====== TASK INPUT ======
import Summits.FinalStateConjecture.FinalStateConjecture.Theorems.SwallowTheDatumSubdataDevelopmentsEmbedSkeleton2
import Summits.FinalStateConjecture.FinalStateConjecture.Theorems.SwallowTheDatumSubdataDevelopmentsEmbedHcauchy

/-!
# Route SwallowTheDatum · item `SubdataDevelopmentsEmbed` (stmt-FinalStateConjecture-10053) —
# the item from the named fact of local geometric uniqueness and the relative
# "no corresponding boundary points" theorem ALONE

`subdataDevelopmentsEmbed_of_locallyUnique_of_cauchyRegion_of_ncb` (`…Skeleton2.lean`) reduced
the item to the registered Literature statement `hawkingEllis_locallyUnique_vacuumDevelopment`
(Hawking–Ellis 1973, §7.5; Sbierski 2016, Thm. 2.4 (ii)) and two displayed causal inputs:
(b) `hc`, the domain of dependence of the sub-datum, and (c) `hncb`, the relative "no
corresponding boundary points" theorem. Input (b) is now a theorem of the tree, `hcauchy_holds`
(`…Hcauchy.lean`, over `…DoD{Causal,Cone,Extend,Tilt,Endpoint,Assembly,Local,Main,Tangent}.lean`).
Composing: **the item follows from the named PDE fact and `hncb` alone**
(`subdataDevelopmentsEmbed_of_locallyUnique_of_ncb`). This is a CONDITIONAL result (hypothesis
`h` is the named Literature fact); `hncb` — a relative common sub-development of a development of
the sub-datum and a MAXIMAL development of the datum admitting no proper extension has no
corresponding boundary points (Sbierski 2016, Thm. 3.5 = arXiv Thm. 12, relative form; its
printed proof is the causal theory of §3.2 plus one more application of local uniqueness across a
spacelike piece of `∂U`) — is the one remaining displayed hypothesis of the item.

Pure composition; no definition; no new named fact.
-/

noncomputable section

open Function Set Filter Topology TopologicalSpace
open scoped Manifold ContDiff Topology

namespace Summit.FinalStateConjecture.FinalStateConjecture.Theorems

namespace SubdataDevelopmentsEmbed

open Literature.Geometry.Lorentzian

/-- **`SubdataDevelopmentsEmbed` from the named fact of local geometric uniqueness and the
relative "no corresponding boundary points" theorem alone**:
`subdataDevelopmentsEmbed_of_locallyUnique_of_cauchyRegion_of_ncb` with its causal input (b)
discharged by `hcauchy_holds`. [cite: HawkingEllis1973CUP, §7.5, pp. 248–249 and §7.6, p. 250]
[cite: Sbierski2016AHP, Thm. 3.5 and §3.3] -/
theorem subdataDevelopmentsEmbed_of_locallyUnique_of_ncb
    (h : hawkingEllis_locallyUnique_vacuumDevelopment)
    (hncb : ∀ (X : Type) [TopologicalSpace X] [ChartedSpace E3 X] [IsManifold (𝓡 3) ∞ X]
      [T2Space X] [SecondCountableTopology X] [ConnectedSpace X] (D : InitialDataSet (𝓡 3) X)
      (𝒟 : VacuumCauchyDevelopment D), 𝒟.IsMaximal →
      ∀ (N : Type) [TopologicalSpace N] [ChartedSpace E3 N] [IsManifold (𝓡 3) ∞ N]
      [ConnectedSpace N] (Φ : N → X) (hΦ : ContMDiff (𝓡 3) (𝓡 3) (∞ + 1) Φ)
      (hΦ' : ∀ u, Injective (mfderiv (𝓡 3) (𝓡 3) Φ u)), IsOpenEmbedding Φ →
      ∀ (𝒟' : VacuumCauchyDevelopment (D.comap Φ hΦ hΦ')) (U : Opens 𝒟'.carrier)
        (ψ : 𝒟'.carrier → 𝒟.carrier),
        ((∀ u, 𝒟'.embed u ∈ U) ∧ IsConnected (U : Set 𝒟'.carrier) ∧
        (𝒟'.metric.restrict PseudoRiemannianMetric.contMDiff_restrict_holds U).IsCauchyHypersurface
          (𝒟'.timeOrientation.restrict PseudoRiemannianMetric.contMDiff_restrict_holds
            𝒟'.timeOrientation.contMDiff_restrict_holds U) (Subtype.val ⁻¹' range 𝒟'.embed) ∧
        ContMDiffOn (𝓡 4) (𝓡 4) ∞ ψ U ∧
        (∀ p ∈ U, pullbackBilin (I := 𝓡 4) (I' := 𝓡 4) ψ 𝒟.metric.val p = 𝒟'.metric.val p) ∧
        (∀ p ∈ U, 𝒟.timeOrientation.IsFutureDirected
          (mfderiv (𝓡 4) (𝓡 4) ψ p (𝒟'.timeOrientation.vectorField p))) ∧
        ψ ∘ 𝒟'.embed = 𝒟.embed ∘ Φ) →
        (∀ (U' : Opens 𝒟'.carrier) (ψ' : 𝒟'.carrier → 𝒟.carrier),
          ((∀ u, 𝒟'.embed u ∈ U') ∧ IsConnected (U' : Set 𝒟'.carrier) ∧
          (𝒟'.metric.restrict PseudoRiemannianMetric.contMDiff_restrict_holds
              U').IsCauchyHypersurface
            (𝒟'.timeOrientation.restrict PseudoRiemannianMetric.contMDiff_restrict_holds
              𝒟'.timeOrientation.contMDiff_restrict_holds U') (Subtype.val ⁻¹' range 𝒟'.embed) ∧
          ContMDiffOn (𝓡 4) (𝓡 4) ∞ ψ' U' ∧
          (∀ p ∈ U', pullbackBilin (I := 𝓡 4) (I' := 𝓡 4) ψ' 𝒟.metric.val p = 𝒟'.metric.val p) ∧
          (∀ p ∈ U', 𝒟.timeOrientation.IsFutureDirected
            (mfderiv (𝓡 4) (𝓡 4) ψ' p (𝒟'.timeOrientation.vectorField p))) ∧
          ψ' ∘ 𝒟'.embed = 𝒟.embed ∘ Φ) →
          U ≤ U' → EqOn ψ ψ' U → U' = U) →
        ∀ p ∈ frontier (U : Set 𝒟'.carrier), ∀ q : 𝒟.carrier,
          ¬ ClusterPt q (map ψ (𝓝[(U : Set 𝒟'.carrier)] p))) :
    Summit.FinalStateConjecture.FinalStateConjecture.Theses.SwallowTheDatum.SubdataDevelopmentsEmbed :=
  subdataDevelopmentsEmbed_of_locallyUnique_of_cauchyRegion_of_ncb h
    (fun X _ _ _ _ _ _ D 𝒟 N _ _ _ _ Φ hΦ hΦ' hΦo ↦ hcauchy_holds X D 𝒟 N Φ hΦ hΦ' hΦo) hncb

end SubdataDevelopmentsEmbed

end Summit.FinalStateConjecture.FinalStateConjecture.Theorems

end
import Literature.Probability.LatticeModels.PlaneRotatorBoxIsingComparison
import Literature.Probability.LatticeModels.TorusRowPairDecay
import Literature.Probability.LatticeModels.IsingTorusTransferProofs
import Literature.Probability.LatticeModels.OnsagerYangProofs
import Literature.Probability.LatticeModels.BoxTwoPointTransfer
import Literature.Probability.LatticeModels.TwistCorr
import HarnessLib

/-!
# The Onsager window of the plane rotator: Lieb's box number is `< 1` for every `K < log(1+√2)`, by
# Aizenman–Simon and the exact solution of the two-dimensional Ising model

Topic `Literature/Probability/LatticeModels`, namespace `Literature.Probability.LatticeModels` (rotator-side
declarations under `PlaneRotator`). M. Aizenman, B. Simon, *A comparison of plane rotor and Ising models*,
Phys. Lett. **76A** (1980) 281–282 [AizenmanSimon1980RotorIsing]: eq. (1) `⟨s⃗_α·s⃗_γ⟩_{2β, rotor} ≤ ⟨σ_ασ_γ⟩_{β, Ising}`
(a KERNEL theorem of the tree, `PlaneRotator.AizenmanSimonRotorIsingComparison_holds`) and its consequence eq. (2)
«`β_c^R ≥ 2β_c^I` … in `d = 2`, using Onsager's value `β_c^I = ½ln(1+√2)`, `β_c^R ≥ ln(1+√2) = 0.88`, i.e.
`k T_c^R / J ≤ 1.13`» for the critical points defined by the loss of exponential clustering. E. H. Lieb,
Comm. Math. Phys. **77** (1980) 127 [Lieb1980], Theorem 4 and p. 128: the box criterion `S_R < 1` (tree
`PlaneRotator.twoPoint_le_pow_boxShellSum`, `nnBoxShellSum`; torus form `torusXY_expectJ_cosDiff_le_pow_nnBoxShellSum`),
whose header lists as «Not here: … the converse ("`β < β_c ⇒ S_R < 1` for large `R`", which needs the a-priori decay
of the infinite-volume state)».

THIS FILE SUPPLIES THAT CONVERSE ON THE SQUARE LATTICE, WITH NO HYPOTHESIS AND NO NUMERICS, for every
`0 ≤ K < log(1+√2) = 2β_c(2)`: the a-priori decay is taken from the ISING side, where the tree holds the exact
solution — exponential decay of the free two-point function of the nearest-neighbour Ising model on `ℤ²` for every
`0 < β < β_c(2) = ½log(1+√2)` is a theorem of the tree (`twoPointFree_row_exp_decay_of_exactSolution` on
`tendsto_torusRowPair_exists_holds` (transfer matrix, BGJS (3.3)) and `torusRowPairLimit_exp_decay_of_lt_criticalBetaTwo_holds`
(T. T. Wu 1966, decay of the Toeplitz determinants of Onsager's symbol above `T_c`), all directions by
`twoPointFree_exp_decay_of_row` (Messager–Miracle-Solé); standard axioms, no named fact).

* §1 `twoPointFree_two_exp_decay_of_lt_criticalBetaTwo` — the Ising input packaged: `0 < β < β_c(2)` ⇒
  `∃ C, c > 0, ∀ x ∈ ℤ², ⟨σ₀σ_x⟩^∅_β ≤ C e^{−c‖x‖_∞}`.
* §2 `PairIsing.avg_spinPair_mono` (Griffiths' comparison of couplings for the pair-interaction average) and
  `PairIsing.avg_spinPair_le_twoPointFree` — a pair-interaction Ising two-point function on a finite `Λ ⊂ ℤ^d` with
  couplings dominated by `β/2 · 𝟙{x ∼ y}` (i.e. inverse temperature `β` per bond) is at most the infinite-volume free
  two-point function `⟨σ₀σ_{b−a}⟩^∅_β` (GKS II in the couplings and in the volume).
* §3 `PlaneRotator.isingBoxShellSum_nn_le_sum_twoPointFree` (any `d`) and, for `d = 2`,
  `PlaneRotator.nnBoxShellSum_two_le_card_mul_exp`: `S_R(K) ≤ (2R+1)²·C·e^{−cR}` for `0 ≤ K ≤ K'`, `0 < K' < log(1+√2)`,
  with the constants of §1 at `β = K'/2`.
* §4 **`PlaneRotator.exists_nnBoxShellSum_lt_one_of_lt_log_one_add_sqrt_two`** — for every `0 ≤ K < log(1+√2)`
  there is `R ≥ 1` with `S_R(K) = nnBoxShellSum K 2 R < 1`: Lieb's finite algorithm TERMINATES throughout the
  Aizenman–Simon–Onsager window.
* §5 **`PlaneRotator.twoPoint_nn_exp_decay_of_lt_log_one_add_sqrt_two`** — Aizenman–Simon eq. (2) as a kernel
  theorem: for `0 ≤ K < log(1+√2)` the nearest-neighbour XY two-point function decays exponentially,
  `⟨cos(θ_a − θ_c)⟩_{Λ,K} ≤ C e^{−c‖a−c‖_∞}`, UNIFORMLY over all finite `Λ ⊂ ℤ²` (free boundary conditions).
* §6 the decimal `1/log(1+√2) < 1.1346` (`inv_log_one_add_sqrt_two_lt`), i.e. `k T_c/J ≤ 1.1346` in eq. (2).

Cell use (`pub/hubbard-tc`, MO-S3, crux №2 classical side): with the torus engine
(`PlaneRotatorStiffnessTwoPointBound`, `PlaneRotatorTorusBoxCriterion`) §4 gives `βΥ_L(K) → 0` for every
`K < log(1+√2) = 0.8814`, so the classical XY comparison model has no stiffness above `T = J/log(1+√2) = 1.1346·J`
as a theorem WITHOUT the universal-jump input (sibling file `PlaneRotatorOnsagerWindowStiffness.lean`).

## What this is not

A statement about the classical comparison model (plane rotator) and the classical Ising model only; nothing
electronic, no `T_c` of a material; the universal-jump relation (K2) is neither used nor proved. The window is
Aizenman–Simon's `log(1+√2) = 0.8814 < K_c^{XY} ≈ 1.12` [float], not the Kosterlitz–Thouless point.
-/

noncomputable section

open MeasureTheory Finset Filter Topology
open scoped BigOperators

namespace Literature.Probability.LatticeModels

open Literature.Barriers.CriticalPhenomena Literature.Barriers.CriticalPhenomena.LongRangeIsing

/-! ## §1 The Ising input: exponential decay on `ℤ²` below `β_c(2)`, from the exact solution -/

/-- **Exponential clustering of the planar Ising model below `β_c(2) = ½log(1+√2)`, unconditionally** (the
exact solution: T. T. Wu 1966 above `T_c` for the row correlations, via the tree's Toeplitz chain; GKS sandwich
free ≤ periodic, BGJS (3.7); Messager–Miracle-Solé for all directions): for `0 < β < β_c(2)` there are `C > 0`
and `c > 0` with `⟨σ₀σ_x⟩^∅_{β} ≤ C e^{−c‖x‖_∞}` for every `x ∈ ℤ²`.
[cite: Wu1966, T > T_c asymptotics of the in-row correlation (= DeiftItsKrasovsky2013, §5, eq. (64))]
[cite: MessagerMiracleSoleJSP1977, main theorem] -/
theorem twoPointFree_two_exp_decay_of_lt_criticalBetaTwo {β : ℝ} (hβ0 : 0 < β) (hβ : β < criticalBetaTwo) :
    ∃ C c : ℝ, 0 < C ∧ 0 < c ∧ ∀ x : Site 2, twoPointFree 2 β x ≤ C * Real.exp (-c * ‖x‖) := by
  obtain ⟨C, c, hc, hrow⟩ := twoPointFree_row_exp_decay_of_exactSolution tendsto_torusRowPair_exists_holds
    torusRowPairLimit_exp_decay_of_lt_criticalBetaTwo_holds hβ0 hβ
  exact ⟨max C 1, c, lt_max_of_lt_right one_pos, hc, twoPointFree_exp_decay_of_row hβ0.le hrow⟩

/-- `log(1+√2) = 2·β_c(2)`. [cite: AizenmanSimon1980RotorIsing, eq. (2)] -/
theorem log_one_add_sqrt_two_eq_two_mul_criticalBetaTwo :
    Real.log (1 + Real.sqrt 2) = 2 * criticalBetaTwo := by
  unfold criticalBetaTwo; ring

/- `0 < log(1+√2)` is the landed `Literature.Analysis.Matrix.log_one_add_sqrt_two_pos`
(`GrothendieckInequality.lean`); below it is re-derived inline from `criticalBetaTwo_pos` to keep the import
list inside `LatticeModels`. -/

/-! ## §2 Pair-interaction Ising two-point functions below the nearest-neighbour ones, and below `⟨σσ⟩^∅` -/

namespace PairIsing

variable {ι : Type*} [Fintype ι] [DecidableEq ι]

/-- **Griffiths' comparison of couplings for the pair-interaction average**: `|c'| ≤ c` entrywise ⇒
`⟨σ_aσ_b⟩_{c'} ≤ ⟨σ_aσ_b⟩_c` (through `avg_eq_gksExpect` and `gksExpect_mono_of_abs_le`).
[cite: FriedliVelenik2017, Exercise 3.31, p. 142] -/
theorem avg_spinPair_mono {c c' : ι → ι → ℝ} (h : ∀ x y, |c' x y| ≤ c x y) (a b : ι) :
    avg c' (spinPair a b) ≤ avg c (spinPair a b) := by
  classical
  by_cases hab : a = b
  · subst hab
    rw [spinPair_self, avg_const, avg_const]
  · rw [spinPair_eq_spinProduct hab, avg_eq_gksExpect, avg_eq_gksExpect]
    exact gksExpect_mono_of_abs_le _ _ (fun p _ => h p.1 p.2) _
======
TASK DETAILS ::
Taking the lines above, repeat exactly those from the line that contains "the torus engine" through the line that contains "AizenmanSimon1980RotorIsing, eq. (2)] -/", and both of those lines as well. Include nothing else.

OUTPUT BELOW ::
Cell use (`pub/hubbard-tc`, MO-S3, crux №2 classical side): with the torus engine
(`PlaneRotatorStiffnessTwoPointBound`, `PlaneRotatorTorusBoxCriterion`) §4 gives `βΥ_L(K) → 0` for every
`K < log(1+√2) = 0.8814`, so the classical XY comparison model has no stiffness above `T = J/log(1+√2) = 1.1346·J`
as a theorem WITHOUT the universal-jump input (sibling file `PlaneRotatorOnsagerWindowStiffness.lean`).

## What this is not

A statement about the classical comparison model (plane rotator) and the classical Ising model only; nothing
electronic, no `T_c` of a material; the universal-jump relation (K2) is neither used nor proved. The window is
Aizenman–Simon's `log(1+√2) = 0.8814 < K_c^{XY} ≈ 1.12` [float], not the Kosterlitz–Thouless point.
-/

noncomputable section

open MeasureTheory Finset Filter Topology
open scoped BigOperators

namespace Literature.Probability.LatticeModels

open Literature.Barriers.CriticalPhenomena Literature.Barriers.CriticalPhenomena.LongRangeIsing

/-! ## §1 The Ising input: exponential decay on `ℤ²` below `β_c(2)`, from the exact solution -/

/-- **Exponential clustering of the planar Ising model below `β_c(2) = ½log(1+√2)`, unconditionally** (the
exact solution: T. T. Wu 1966 above `T_c` for the row correlations, via the tree's Toeplitz chain; GKS sandwich
free ≤ periodic, BGJS (3.7); Messager–Miracle-Solé for all directions): for `0 < β < β_c(2)` there are `C > 0`
and `c > 0` with `⟨σ₀σ_x⟩^∅_{β} ≤ C e^{−c‖x‖_∞}` for every `x ∈ ℤ²`.
[cite: Wu1966, T > T_c asymptotics of the in-row correlation (= DeiftItsKrasovsky2013, §5, eq. (64))]
[cite: MessagerMiracleSoleJSP1977, main theorem] -/
theorem twoPointFree_two_exp_decay_of_lt_criticalBetaTwo {β : ℝ} (hβ0 : 0 < β) (hβ : β < criticalBetaTwo) :
    ∃ C c : ℝ, 0 < C ∧ 0 < c ∧ ∀ x : Site 2, twoPointFree 2 β x ≤ C * Real.exp (-c * ‖x‖) := by
  obtain ⟨C, c, hc, hrow⟩ := twoPointFree_row_exp_decay_of_exactSolution tendsto_torusRowPair_exists_holds
    torusRowPairLimit_exp_decay_of_lt_criticalBetaTwo_holds hβ0 hβ
  exact ⟨max C 1, c, lt_max_of_lt_right one_pos, hc, twoPointFree_exp_decay_of_row hβ0.le hrow⟩

/-- `log(1+√2) = 2·β_c(2)`. [cite: AizenmanSimon1980RotorIsing, eq. (2)] -/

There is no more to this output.